Durante décadas, los economistas se toparon con un límite matemático. Los modelos que describen la economía real —dinámicos, inciertos y con agentes distintos entre sí— son tan complejos que no se pueden resolver con lápiz y papel. Se usan entonces métodos numéricos, como la iteración de funciones de valor o las aproximaciones por polinomios, que permiten simular el comportamiento del modelo. Pero hay un problema: cuando el número de variables crece, el tiempo de cálculo se dispara de forma exponencial. Es lo que Richard Bellman llamó la “maldición de la dimensionalidad”.
Ahí es donde entran las redes neuronales. En lugar de buscar una fórmula cerrada, las redes aprenden una función: observan los datos del modelo —los estados y las decisiones de los agentes— y ajustan sus parámetros hasta que las predicciones se acercan a las soluciones verdaderas. Lo hacen a través de un proceso de entrenamiento que minimiza el “error” entre lo que la red predice y lo que el modelo impone.

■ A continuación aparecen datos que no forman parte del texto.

/-- **The finite-`L` budget.** For `L ≥ 3`, `0 ≤ U ≤ 2`, a normalised ground state `ψ` of `H(1,U)` in
the sector `(2n, S^z = 0)` with `0 < 2n ≤ 2L²` and `q = ‖(Δ_g + Δ_g†)ψ‖² > 0`, every source `h`, a bound
`‖[O,[O,H(1,U)]]‖ ≤ B(2 + U)L²` on the double commutator and a bound `G` on the BdG gain sum
`Σ_k (√(ξ_k² + h²w_g(k)²) - |ξ_k|)`, `ξ_k = ε_L(k) - μ_L`, `μ_L = torusFermiLevel L (2n)`:
`h √q ≤ U L² + |μ_L| + B L²/q + G`. [cite: KomaTasaki1994, Theorem 2.2] -/
theorem finiteL_budget (hL : 3 ≤ L) (g : Site 2 → ℝ) {U : ℝ} (hU : 0 ≤ U) (hU2 : U ≤ 2) (h : ℝ) {n : ℕ}
    (hn0 : 0 < 2 * n) (hnL : 2 * n ≤ 2 * L ^ 2) {ψ : Fock (Orb (FermionTorus 2 L))}
    (hψ : IsGroundStateInSector (hubbardTorus 2 L 1 U) (2 * n) 0 ψ) (hψ1 : star ψ ⬝ᵥ ψ = 1)
    (hq : 0 < (star ((pairField g L + (pairField g L)ᴴ) *ᵥ ψ) ⬝ᵥ ((pairField g L + (pairField g L)ᴴ) *ᵥ ψ)).re)
    {B G : ℝ}
    (hDC : ‖(pairField g L + (pairField g L)ᴴ) *
          ((pairField g L + (pairField g L)ᴴ) * hubbardTorus 2 L 1 U -
            hubbardTorus 2 L 1 U * (pairField g L + (pairField g L)ᴴ)) -
        ((pairField g L + (pairField g L)ᴴ) * hubbardTorus 2 L 1 U -
            hubbardTorus 2 L 1 U * (pairField g L + (pairField g L)ᴴ)) *
          (pairField g L + (pairField g L)ᴴ)‖ ≤ B * (2 * 1 + U) * (L : ℝ) ^ 2)
    (hG : ∑ k : TorusSite 2 L, (Real.sqrt ((torusBand L k - torusFermiLevel L (2 * n)) ^ 2 +
          (h * pairFieldMode g L k) ^ 2) - |torusBand L k - torusFermiLevel L (2 * n)|) ≤ G) :
    h * Real.sqrt (star ((pairField g L + (pairField g L)ᴴ) *ᵥ ψ) ⬝ᵥ ((pairField g L + (pairField g L)ᴴ) *ᵥ ψ)).re ≤
      U * (L : ℝ) ^ 2 + |torusFermiLevel L (2 * n)| +
        B * (L : ℝ) ^ 2 / (star ((pairField g L + (pairField g L)ᴴ) *ᵥ ψ) ⬝ᵥ ((pairField g L + (pairField g L)ᴴ) *ᵥ ψ)).re +
        G := by
  set μ := torusFermiLevel L (2 * n) with hμ
  obtain ⟨hmem, -, hHψ⟩ := hψ
  have hNψ : IsNParticle (2 * n) ψ := ((mem_szSector_iff _ _ _).1 hmem).1
  have hNψ' := WcbcsTrialState.totalNumber_mulVec_of_isNParticle hNψ
  have hNh : (totalNumber : Matrix (Finset (Orb (FermionTorus 2 L))) _ ℂ).IsHermitian := totalNumber_isHermitian
  have hX : totalNumber * pairField g L - pairField g L * totalNumber = ((-2 : ℝ) : ℂ) • pairField g L := by
    have h1 := totalNumber_commutator_pairFieldAt g L 0
    rw [pairFieldAt_zero] at h1
    rw [h1, Complex.ofReal_neg, Complex.ofReal_ofNat]
  have hNH : totalNumber * hubbardTorus 2 L 1 U - hubbardTorus 2 L 1 U * totalNumber =
      ((0 : ℝ) : ℂ) • hubbardTorus 2 L 1 U := by
    have h1 := totalNumber_commutator_hubbardTorusWith L U 0
    rwa [hubbardTorusWith_zero] at h1
  have hH : (hubbardTorus 2 L 1 U).IsHermitian := by
    have h1 := isHermitian_hubbardTorusWith L 1 U 0
    rwa [hubbardTorusWith_zero] at h1
  have hP : (∑ x : FermionTorus 2 L, numberOp x 0 * numberOp x 1 :
      Matrix (Finset (Orb (FermionTorus 2 L))) _ ℂ).PosSemidef := posSemidef_sum_numberOp_mul_numberOp
  have key := sector_trial_bound (μ := μ) (h := h) hH hNh hP hX hNH hψ1 hNψ' hHψ hU hq
  rw [comparison_eq U μ h] at key
  -- the sector energy from above and the sourced free energy from below
  have hn : 0 < n := by omega
  have hnL' : n ≤ L ^ 2 := by omega
  have hne : ψ ≠ 0 := by
    intro h0
    rw [h0, mulVec_zero, dotProduct_zero, Complex.zero_re] at hq
    exact lt_irrefl _ hq
  have hE1 := WcbcsSlater.minEnergyOn_szSector_hubbardTorus_two_le L 1 hU hmem hne
  have hE2 := free_sectorEnergy_sub_fermiLevel_mul_le hL hn hnL'
  rw [← hμ] at hE2
  have hLpos : (0 : ℝ) < L := by exact_mod_cast Nat.pos_of_ne_zero (NeZero.ne L)
  have hL2 : (0 : ℝ) < (L : ℝ) ^ 2 := by positivity
  have hUN : U * ((2 * n : ℕ) : ℝ) ^ 2 / (4 * (L : ℝ) ^ 2) ≤ U * (L : ℝ) ^ 2 := by
    rw [div_le_iff₀ (by positivity)]
    have h1 : ((2 * n : ℕ) : ℝ) ≤ 2 * (L : ℝ) ^ 2 := by exact_mod_cast hnL
    have h2 : ((2 * n : ℕ) : ℝ) ^ 2 ≤ (2 * (L : ℝ) ^ 2) ^ 2 := pow_le_pow_left₀ (by positivity) h1 2
    have h3 : U * ((2 * n : ℕ) : ℝ) ^ 2 ≤ U * (2 * (L : ℝ) ^ 2) ^ 2 := mul_le_mul_of_nonneg_left h2 hU
    have h4 : U * (2 * (L : ℝ) ^ 2) ^ 2 = U * (L : ℝ) ^ 2 * (4 * (L : ℝ) ^ 2) := by ring
    linarith
  have hE0 := sum_bdgLevel_le_groundEnergy_sourcedFreeTorus hL g μ h
  have hmode : ∀ k : TorusSite 2 L, (torusBand L k - μ) -
      Real.sqrt ((torusBand L k - μ) ^ 2 + (h * pairFieldMode g L k) ^ 2) =
      2 * min (torusBand L k - μ) 0 - (Real.sqrt ((torusBand L k - μ) ^ 2 + (h * pairFieldMode g L k) ^ 2) -
        |torusBand L k - μ|) := by
    intro k
    have := neg_add_abs_eq (torusBand L k - μ)
    linarith
  rw [Finset.sum_congr rfl fun k _ => hmode k, Finset.sum_sub_distrib, ← Finset.mul_sum] at hE0
  -- the double commutator term
  have hB0 : 0 ≤ B := by
    have h1 : 0 ≤ B * (2 * 1 + U) * (L : ℝ) ^ 2 := (norm_nonneg _).trans hDC
    have h2 : 0 < (2 * 1 + U) * (L : ℝ) ^ 2 := by positivity
    by_contra hB
    push Not at hB
    have : B * (2 * 1 + U) * (L : ℝ) ^ 2 < 0 := by nlinarith
    linarith
  -- abstract the heavy terms before the linear arithmetic
  set q := (star ((pairField g L + (pairField g L)ᴴ) *ᵥ ψ) ⬝ᵥ ((pairField g L + (pairField g L)ᴴ) *ᵥ ψ)).re
    with hqdef
  set DC := ‖(pairField g L + (pairField g L)ᴴ) *
          ((pairField g L + (pairField g L)ᴴ) * hubbardTorus 2 L 1 U -
            hubbardTorus 2 L 1 U * (pairField g L + (pairField g L)ᴴ)) -
        ((pairField g L + (pairField g L)ᴴ) * hubbardTorus 2 L 1 U -
            hubbardTorus 2 L 1 U * (pairField g L + (pairField g L)ᴴ)) *
          (pairField g L + (pairField g L)ᴴ)‖ with hDCdef
  have hDCq : DC / (4 * q) ≤ B * (L : ℝ) ^ 2 / q := by
    rw [div_le_div_iff₀ (by positivity) hq]
    have h1 : DC * q ≤ B * (2 * 1 + U) * (L : ℝ) ^ 2 * q := mul_le_mul_of_nonneg_right hDC hq.le
    have h2 : B * (2 * 1 + U) * (L : ℝ) ^ 2 * q ≤ B * (L : ℝ) ^ 2 * (4 * q) := by
      have h3 : 0 ≤ B * (L : ℝ) ^ 2 * q := by positivity
      have h4 : B * (2 * 1 + U) * (L : ℝ) ^ 2 * q = (2 + U) * (B * (L : ℝ) ^ 2 * q) := by ring
      have h5 : B * (L : ℝ) ^ 2 * (4 * q) = 4 * (B * (L : ℝ) ^ 2 * q) := by ring
      rw [h4, h5]
      exact mul_le_mul_of_nonneg_right (by linarith) h3
    exact h1.trans h2
  clear_value q DC
  set E := (hubbardTorus 2 L 1 U).minEnergyOn (szSector (2 * n) 0) with hEdef
  set E0 := (hubbardTorus 2 L 1 0).minEnergyOn (szSector (2 * n) 0) with hE0def
  set EK := (hubbardTorusWith 2 L 1 0 μ - (h : ℂ) • (pairField g L + (pairField g L)ᴴ)).groundEnergy with hEKdef
  set Smin := ∑ k : TorusSite 2 L, min (torusBand L k - μ) 0 with hSmin
  set Sg := ∑ k : TorusSite 2 L, (Real.sqrt ((torusBand L k - μ) ^ 2 + (h * pairFieldMode g L k) ^ 2) -
    |torusBand L k - μ|) with hSg
  clear_value E E0 EK Smin Sg
  have hcast : (((2 * n : ℕ) : ℝ)) = 2 * (n : ℝ) := by push_cast; ring
  rw [hcast] at key hE2
  linarith [key, hE1, hE2, hE0, hUN, hDCq, hG]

Dicho así suena a magia, pero no lo es. Lo que hace el aprendizaje profundo (deep learning) es transformar las variables del modelo en una representación más eficiente, una especie de nuevo lenguaje matemático donde las relaciones son casi lineales. En ese espacio transformado, resolver el modelo se vuelve mucho más sencillo. Es la misma lógica que usamos al tomar logaritmos para simplificar algunas funciones, solo que ahora la red encuentra automáticamente la transformación óptima, incluso cuando la intuición económica no alcanza.
El resultado es sorprendente: con suficientes capas y neuronas, una red puede aproximar cualquier función —una propiedad conocida como teorema de aproximación universal— y romper la maldición de la dimensionalidad. Así, modelos con decenas de variables, antes inabordables, se vuelven resolubles.
En un documento de investigación reciente, Jesús Fernández-Villaverde muestra un ejemplo clásico: el modelo de crecimiento neoclásico. La red neuronal aprende a reproducir el comportamiento de un planificador social que decide cuánto producir, consumir y ahorrar para maximizar el bienestar futuro. En pruebas, el algoritmo halló la misma solución que los métodos tradicionales, pero en una fracción del tiempo y sin necesidad de simplificar el modelo.
Lo más interesante es que las redes no solo sirven para reproducir resultados conocidos, sino para explorar mundos que antes eran imposibles de calcular: economías con millones de agentes heterogéneos, sistemas con restricciones que se activan o se relajan según las circunstancias, o modelos espaciales donde las decisiones de una ciudad afectan a otra.
Aun así, el método no está exento de riesgos. Los economistas no siempre pueden garantizar que la red converge al equilibrio correcto, y el entrenamiento puede ser inestable. Pero las ventajas son tan grandes que el aprendizaje profundo se ha convertido en un nuevo paradigma para la economía computacional.
Detrás de esta revolución hay también un ecosistema tecnológico que la hace posible: procesadores paralelos —como los de NVIDIA— y bibliotecas abiertas —como PyTorch o JAX— que permiten programar modelos económicos en pocas líneas de código.
En el fondo, lo que las redes neuronales hacen es matemática, no magia. Pero abren una puerta fascinante: entender la economía no solo como un conjunto de ecuaciones, sino como un sistema que puede aprender de sí mismo. Quizá el próximo gran avance en política económica no venga de un nuevo modelo teórico, sino de una red que logre resolver los que hasta hoy creíamos irresolubles.